PTSD
PTSD is a severe anxiety disorder that can develop after exposure to any event which results in psychological trauma. This event may involve the threat of death to oneself or to someone else, or to one's own or someone else's physical, sexual, or psychological integrity, overwhelming the individual's psychological defenses. Because the symptoms of disorder are not as well defined as those of other an anxiety disorders, the disorder may go undiagnosed. The individual may seek relief by developing additional symptoms, such as physiological complaints (e.g., headaches, ulcers, or hypertension) or phobias, or by developing chemical dependence and abuse. Suicide attempts and intermittent psychotic episodes may occur, and problems axisting before the traumatic event, such as impulsiveness or antisocial tendencies, may be intensified.
EPIDEMIOLOGY
The number of studies have examined the prevalence of PTSD; they can be grouped into studies of community populations and studies of high-risk groups exposed to a trauma.

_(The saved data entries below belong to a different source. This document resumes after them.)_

import Summits.RiemannHypothesis.RiemannHypothesis.Theorems.WeilParityOffLineParityDetectionLocLaplace
import Literature.NumberTheory.LFunctions.WeilGroundEnergyParitySplit
import HarnessLib

/-!
# The profile of an even window test and its smooth cutoff (helper file for stub LOC)

Route `WeilParity`, crux `OffLineParityDetection` (item stmt-RiemannHypothesis-15431), line
`registered`, stub `stub_finiteDefectLocalisation` (LOC).  Pure real analysis, no zeta facts and
no definitions.

* `loc_evenProfile`: for a real-valued even Weil test `e` supported in `[-a, a]` (`a ≥ 0`) with
  `∫ |e|² = 1`, the PROFILE `p(u) = Re e(a - u)` is a smooth compactly supported real function
  with `tsupport p ⊆ [0, ∞)` (it vanishes on `(-∞, 0]` because `e` vanishes off the open window
  `(-a, a)`), `e(t) = p(a - t)`, `∫₀^∞ p² = 1`, and HALF MASS ON THE NEAR HALF,
  `∫_{(0, a]} p² ≤ 1/2` (by evenness `∫_{t > 0} |e|² = 1/2`).
* `loc_cutoff`: with the smooth step `ψ(u) = smoothTransition (a - u)` (`= 1` for `u ≤ a - 1`,
  `= 0` for `u ≥ a`, values in `[0, 1]`), a profile `p` vanishing on `(-∞, 0]` splits as
  `p = g + h`, `g = ψ p` (smooth, compactly supported, `tsupport g ⊆ [0, ∞)`,
  `∫₀^∞ g² ≤ ∫_{(0,a]} p²`) and `h = (1 - ψ) p` (continuous, compactly supported, `h = 0` on
  `(-∞, a - 1]`, `∫₀^∞ h² ≤ ∫₀^∞ p²`).
-/

set_option linter.dupNamespace false

noncomputable section

namespace Summit.RiemannHypothesis.RiemannHypothesis.Theorems.WeilParityOffLineParityDetection

open MeasureTheory Set Filter
open scoped ComplexConjugate
open Literature.NumberTheory.LFunctions

/-- For an even function `e`, `∫ ‖e‖² = 2 ∫_{t > 0} ‖e‖²` (`integral_comp_abs`). [folklore] -/
theorem loc_integral_norm_sq_even {e : ℝ → ℂ} (heven : ∀ t, e (-t) = e t) :
    ∫ t, ‖e t‖ ^ 2 = 2 * ∫ t in Ioi (0 : ℝ), ‖e t‖ ^ 2 := by
  rw [← integral_comp_abs (f := fun t ↦ ‖e t‖ ^ 2)]
  congr 1 with t
  rcases le_or_gt 0 t with ht | ht
  · rw [abs_of_nonneg ht]
  · rw [abs_of_neg ht, heven]

/-- The square of a continuous compactly supported real function is integrable. [folklore] -/
theorem loc_integrable_sq {φ : ℝ → ℝ} (hφ : Continuous φ) (hφs : HasCompactSupport φ) :
    Integrable fun u ↦ φ u ^ 2 := by
  have hc2 : HasCompactSupport (fun u ↦ φ u ^ 2) :=
    hφs.comp_left (g := fun x : ℝ ↦ x ^ 2) (zero_pow two_ne_zero)
  exact (hφ.pow 2).integrable_of_hasCompactSupport hc2

/-- **The profile of an even window test** (registered sub-goal of the item, closed form).  For a
real-valued even Weil test `e` supported in `[-a, a]` (`a ≥ 0`) with `∫ |e|² = 1`, the profile
`p(u) = Re e(a - u)` is smooth, compactly supported, `tsupport p ⊆ [0, ∞)`, vanishes on `(-∞, 0]`,
recovers `e(t) = p(a - t)`, and has `∫₀^∞ p² = 1`, `∫_{(0,a]} p² ≤ 1/2`. [folklore] -/
theorem loc_evenProfile :
    ∀ (a : ℝ) (e : ℝ → ℂ), 0 ≤ a → IsWeilTest e → tsupport e ⊆ Set.Icc (-a) a →
      (∀ t, e (-t) = e t) → (∀ t, (e t).im = 0) → ∫ t, ‖e t‖ ^ 2 = (1 : ℝ) →
      ∀ p : ℝ → ℝ, (∀ u, p u = (e (a - u)).re) →
      ContDiff ℝ (⊤ : ℕ∞) p ∧ HasCompactSupport p ∧ tsupport p ⊆ Set.Ici 0 ∧
        (∀ u ≤ 0, p u = 0) ∧ (∀ t, e t = ((p (a - t) : ℝ) : ℂ)) ∧
        ∫ u in Set.Ioi (0 : ℝ), p u ^ 2 = 1 ∧ ∫ u in Set.Ioc 0 a, p u ^ 2 ≤ 1 / 2 := by
  intro a e ha he hsupp heven hreal hnorm p hp
  have hpf : p = fun u ↦ (e (a - u)).re := funext hp
  have he0 : ∀ t, t ∉ Ioo (-a) a → e t = 0 := fun t ht ↦
    loc_eq_zero_of_notMem_interior he.1.continuous hsupp (by rwa [interior_Icc])
  have hp0 : ∀ u ≤ 0, p u = 0 := fun u hu ↦ by
    rw [hp, he0 (a - u) (fun h ↦ by linarith [h.2]), Complex.zero_re]
  have hp2a : ∀ u, 2 * a ≤ u → p u = 0 := fun u hu ↦ by
    rw [hp, he0 (a - u) (fun h ↦ by linarith [h.1]), Complex.zero_re]
  have hpK : ∀ u, u ∉ Icc 0 (2 * a) → p u = 0 := fun u hu ↦ by
    simp only [mem_Icc, not_and_or, not_le] at hu
    rcases hu with h | h
    · exact hp0 u h.le
    · exact hp2a u h.le
  have hps : ContDiff ℝ (⊤ : ℕ∞) p := by
    rw [hpf]
    exact Complex.reCLM.contDiff.comp (he.1.comp (contDiff_const.sub contDiff_id))
  have hpc : HasCompactSupport p := HasCompactSupport.intro isCompact_Icc hpK
  have hnormsq : ∀ x, ‖e x‖ ^ 2 = (e x).re ^ 2 := fun x ↦ by
    rw [Complex.sq_norm, Complex.normSq_apply, hreal x]
    ring
  have hpsq : ∀ u, p u ^ 2 = ‖e (a - u)‖ ^ 2 := fun u ↦ by rw [hnormsq, hp]
  have hIe : Integrable fun t ↦ ‖e t‖ ^ 2 := he.integrable_norm_sq
  refine ⟨hps, hpc, loc_tsupport_subset isClosed_Ici fun u hu ↦ hp0 u (le_of_lt (not_le.1 hu)),
    hp0, fun t ↦ ?_, ?_, ?_⟩
  · -- `e(t) = p(a - t)`
    rw [hp, sub_sub_cancel]
    exact Complex.ext (by simp) (by simp [hreal t])
  · -- `∫₀^∞ p² = ∫ p² = ∫ |e|² = 1`
    rw [setIntegral_eq_integral_of_forall_compl_eq_zero (fun u hu ↦ by
      rw [hp0 u (not_lt.1 hu), zero_pow two_ne_zero])]
    simp_rw [hpsq]
    rw [integral_sub_left_eq_self (fun u ↦ ‖e u‖ ^ 2) volume a, hnorm]
  · -- half of the mass lies on `(0, a]`
    have hhalf : ∫ t in Ioi (0 : ℝ), ‖e t‖ ^ 2 = 1 / 2 := by
      have h := loc_integral_norm_sq_even heven
      rw [hnorm] at h
      linarith
    calc ∫ u in Ioc 0 a, p u ^ 2 = ∫ u in 0..a, ‖e (a - u)‖ ^ 2 := by
          rw [intervalIntegral.integral_of_le ha]
          exact setIntegral_congr_fun measurableSet_Ioc fun u _ ↦ hpsq u
      _ = ∫ u in 0..a, ‖e u‖ ^ 2 := by
          rw [intervalIntegral.integral_comp_sub_left (fun u ↦ ‖e u‖ ^ 2) a, sub_self, sub_zero]
      _ = ∫ u in Ioc 0 a, ‖e u‖ ^ 2 := intervalIntegral.integral_of_le ha
      _ ≤ ∫ u in Ioi (0 : ℝ), ‖e u‖ ^ 2 :=
          setIntegral_mono_set hIe.integrableOn (Eventually.of_forall fun u ↦ sq_nonneg ‖e u‖)
            Ioc_subset_Ioi_self.eventuallyLE
      _ = 1 / 2 := hhalf

/-- **The smooth cutoff of a profile.**  For a smooth compactly supported profile `p` vanishing
on `(-∞, 0]` and the smooth step `ψ(u) = smoothTransition (a - u)`: `g = ψ p` is smooth,
compactly supported with `tsupport g ⊆ [0, ∞)` and `∫₀^∞ g² ≤ ∫_{(0,a]} p²` (`g = 0` for
`u ≥ a`, `0 ≤ ψ ≤ 1`); `h = (1 - ψ) p` is continuous, compactly supported, vanishes on
`(-∞, a - 1]` (`ψ = 1` there) with `∫₀^∞ h² ≤ ∫₀^∞ p²`; and `p = g + h`. [folklore] -/
theorem loc_cutoff {p : ℝ → ℝ} (hps : ContDiff ℝ (⊤ : ℕ∞) p) (hpc : HasCompactSupport p)
    (hp0 : ∀ u ≤ 0, p u = 0) (a : ℝ) {g h : ℝ → ℝ}
    (hg : ∀ u, g u = Real.smoothTransition (a - u) * p u)
    (hh : ∀ u, h u = (1 - Real.smoothTransition (a - u)) * p u) :
    ContDiff ℝ (⊤ : ℕ∞) g ∧ HasCompactSupport g ∧ tsupport g ⊆ Ici 0 ∧
      Continuous h ∧ HasCompactSupport h ∧ (∀ u ≤ a - 1, h u = 0) ∧ (∀ u, p u = g u + h u) ∧
      ∫ u in Ioi (0 : ℝ), g u ^ 2 ≤ ∫ u in Ioc 0 a, p u ^ 2 ∧
      ∫ u in Ioi (0 : ℝ), h u ^ 2 ≤ ∫ u in Ioi (0 : ℝ), p u ^ 2 := by
  have hgf : g = fun u ↦ Real.smoothTransition (a - u) * p u := funext hg
  have hhf : h = fun u ↦ (1 - Real.smoothTransition (a - u)) * p u := funext hh
  have hψs : ContDiff ℝ (⊤ : ℕ∞) fun u ↦ Real.smoothTransition (a - u) :=
    Real.smoothTransition.contDiff.comp (contDiff_const.sub contDiff_id)
  have hψ0 : ∀ u, 0 ≤ Real.smoothTransition (a - u) := fun u ↦ Real.smoothTransition.nonneg _
  have hψ1 : ∀ u, Real.smoothTransition (a - u) ≤ 1 := fun u ↦ Real.smoothTransition.le_one _
  have hgs : ContDiff ℝ (⊤ : ℕ∞) g := by
    rw [hgf]
    exact hψs.mul hps
  have hgc : HasCompactSupport g := by
    rw [hgf]
    exact hpc.mul_left (f := fun u ↦ Real.smoothTransition (a - u))
  have hhc' : Continuous h := by
    rw [hhf]
    exact (contDiff_const.sub hψs).continuous.mul hps.continuous
  have hhc : HasCompactSupport h := by
    rw [hhf]
    exact hpc.mul_left (f := fun u ↦ 1 - Real.smoothTransition (a - u))
  have hpI : Integrable fun u ↦ p u ^ 2 := loc_integrable_sq hps.continuous hpc
  have hgI : Integrable fun u ↦ g u ^ 2 := loc_integrable_sq hgs.continuous hgc
  have hhI : Integrable fun u ↦ h u ^ 2 := loc_integrable_sq hhc' hhc
  -- pointwise comparisons `g² ≤ p²`, `h² ≤ p²`
  have hg2 : ∀ u, g u ^ 2 ≤ p u ^ 2 := fun u ↦ by
    rw [hg, mul_pow]
    exact mul_le_of_le_one_left (sq_nonneg _) (pow_le_one₀ (hψ0 u) (hψ1 u))
  have hh2 : ∀ u, h u ^ 2 ≤ p u ^ 2 := fun u ↦ by
    rw [hh, mul_pow]
    refine mul_le_of_le_one_left (sq_nonneg _) (pow_le_one₀ ?_ ?_)
    · linarith [hψ1 u]
    · linarith [hψ0 u]
  have hga : ∀ u, a ≤ u → g u = 0 := fun u hu ↦ by
    rw [hg, Real.smoothTransition.zero_of_nonpos (by linarith), zero_mul]
  refine ⟨hgs, hgc, loc_tsupport_subset isClosed_Ici fun u hu ↦ ?_, hhc', hhc, fun u hu ↦ ?_,
    fun u ↦ ?_, ?_, ?_⟩
  · rw [hg, hp0 u (le_of_lt (not_le.1 hu)), mul_zero]
  · rw [hh, Real.smoothTransition.one_of_one_le (by linarith), sub_self, zero_mul]
  · rw [hg, hh]
    ring
  · -- `∫₀^∞ g² = ∫_{(0,a]} g² ≤ ∫_{(0,a]} p²`
    rw [setIntegral_eq_of_subset_of_forall_sdiff_eq_zero measurableSet_Ioi Ioc_subset_Ioi_self
      (fun u hu ↦ by
        have hu' : a ≤ u := by
          by_contra hlt
          exact hu.2 ⟨hu.1, le_of_lt (not_le.1 hlt)⟩
        rw [hga u hu', zero_pow two_ne_zero])]
    exact setIntegral_mono_on hgI.integrableOn hpI.integrableOn measurableSet_Ioc fun u _ ↦ hg2 u
  · exact setIntegral_mono_on hhI.integrableOn hpI.integrableOn measurableSet_Ioi fun u _ ↦ hh2 u

end Summit.RiemannHypothesis.RiemannHypothesis.Theorems.WeilParityOffLineParityDetection

end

The epidemiological studies take into account non treatment-seeking populations, since treatment-seekers are probably a typical for the disorder. For example, one researcher noted that only I out of 20 community-based cases had received psychiatric treatment.
The most widely used instrument, the Diagnostiic Interview Schedule (DIS), may have underestimated the prevalence of PTSD, although a recent modification probably yields a sensitive and accurate estimate. Studies using the old version of the DIS suggest a lifetime prevalence in the 1 to 3 percent range; and additional 6 to 14 percent of the population have experienced subclinical forms of the disorder. A study using a revised version of the DIS found a 9 percent lifetime prevalence of the disorder and a lifetime 39 percent prevalence of exposure to a traumatic event.
Clearly, PTSD is common, as are traumatic stressors, using the DSM-IV definition; those events as a group are not outside normal human experience.
CAUSES
· Trauma caused by disasters such as natural disasters (earth quakes, floods, typhoons), accident, fire, witnessed the accident or suicide, death of family members or friends of a sudden.
· Trauma caused by the individual victims of interpersonal attacks like: the victim of distortions or sexual abuse, assault or physical abuse, criminal incident (robbery with violence), kidnapping, witnessed firing or being shot.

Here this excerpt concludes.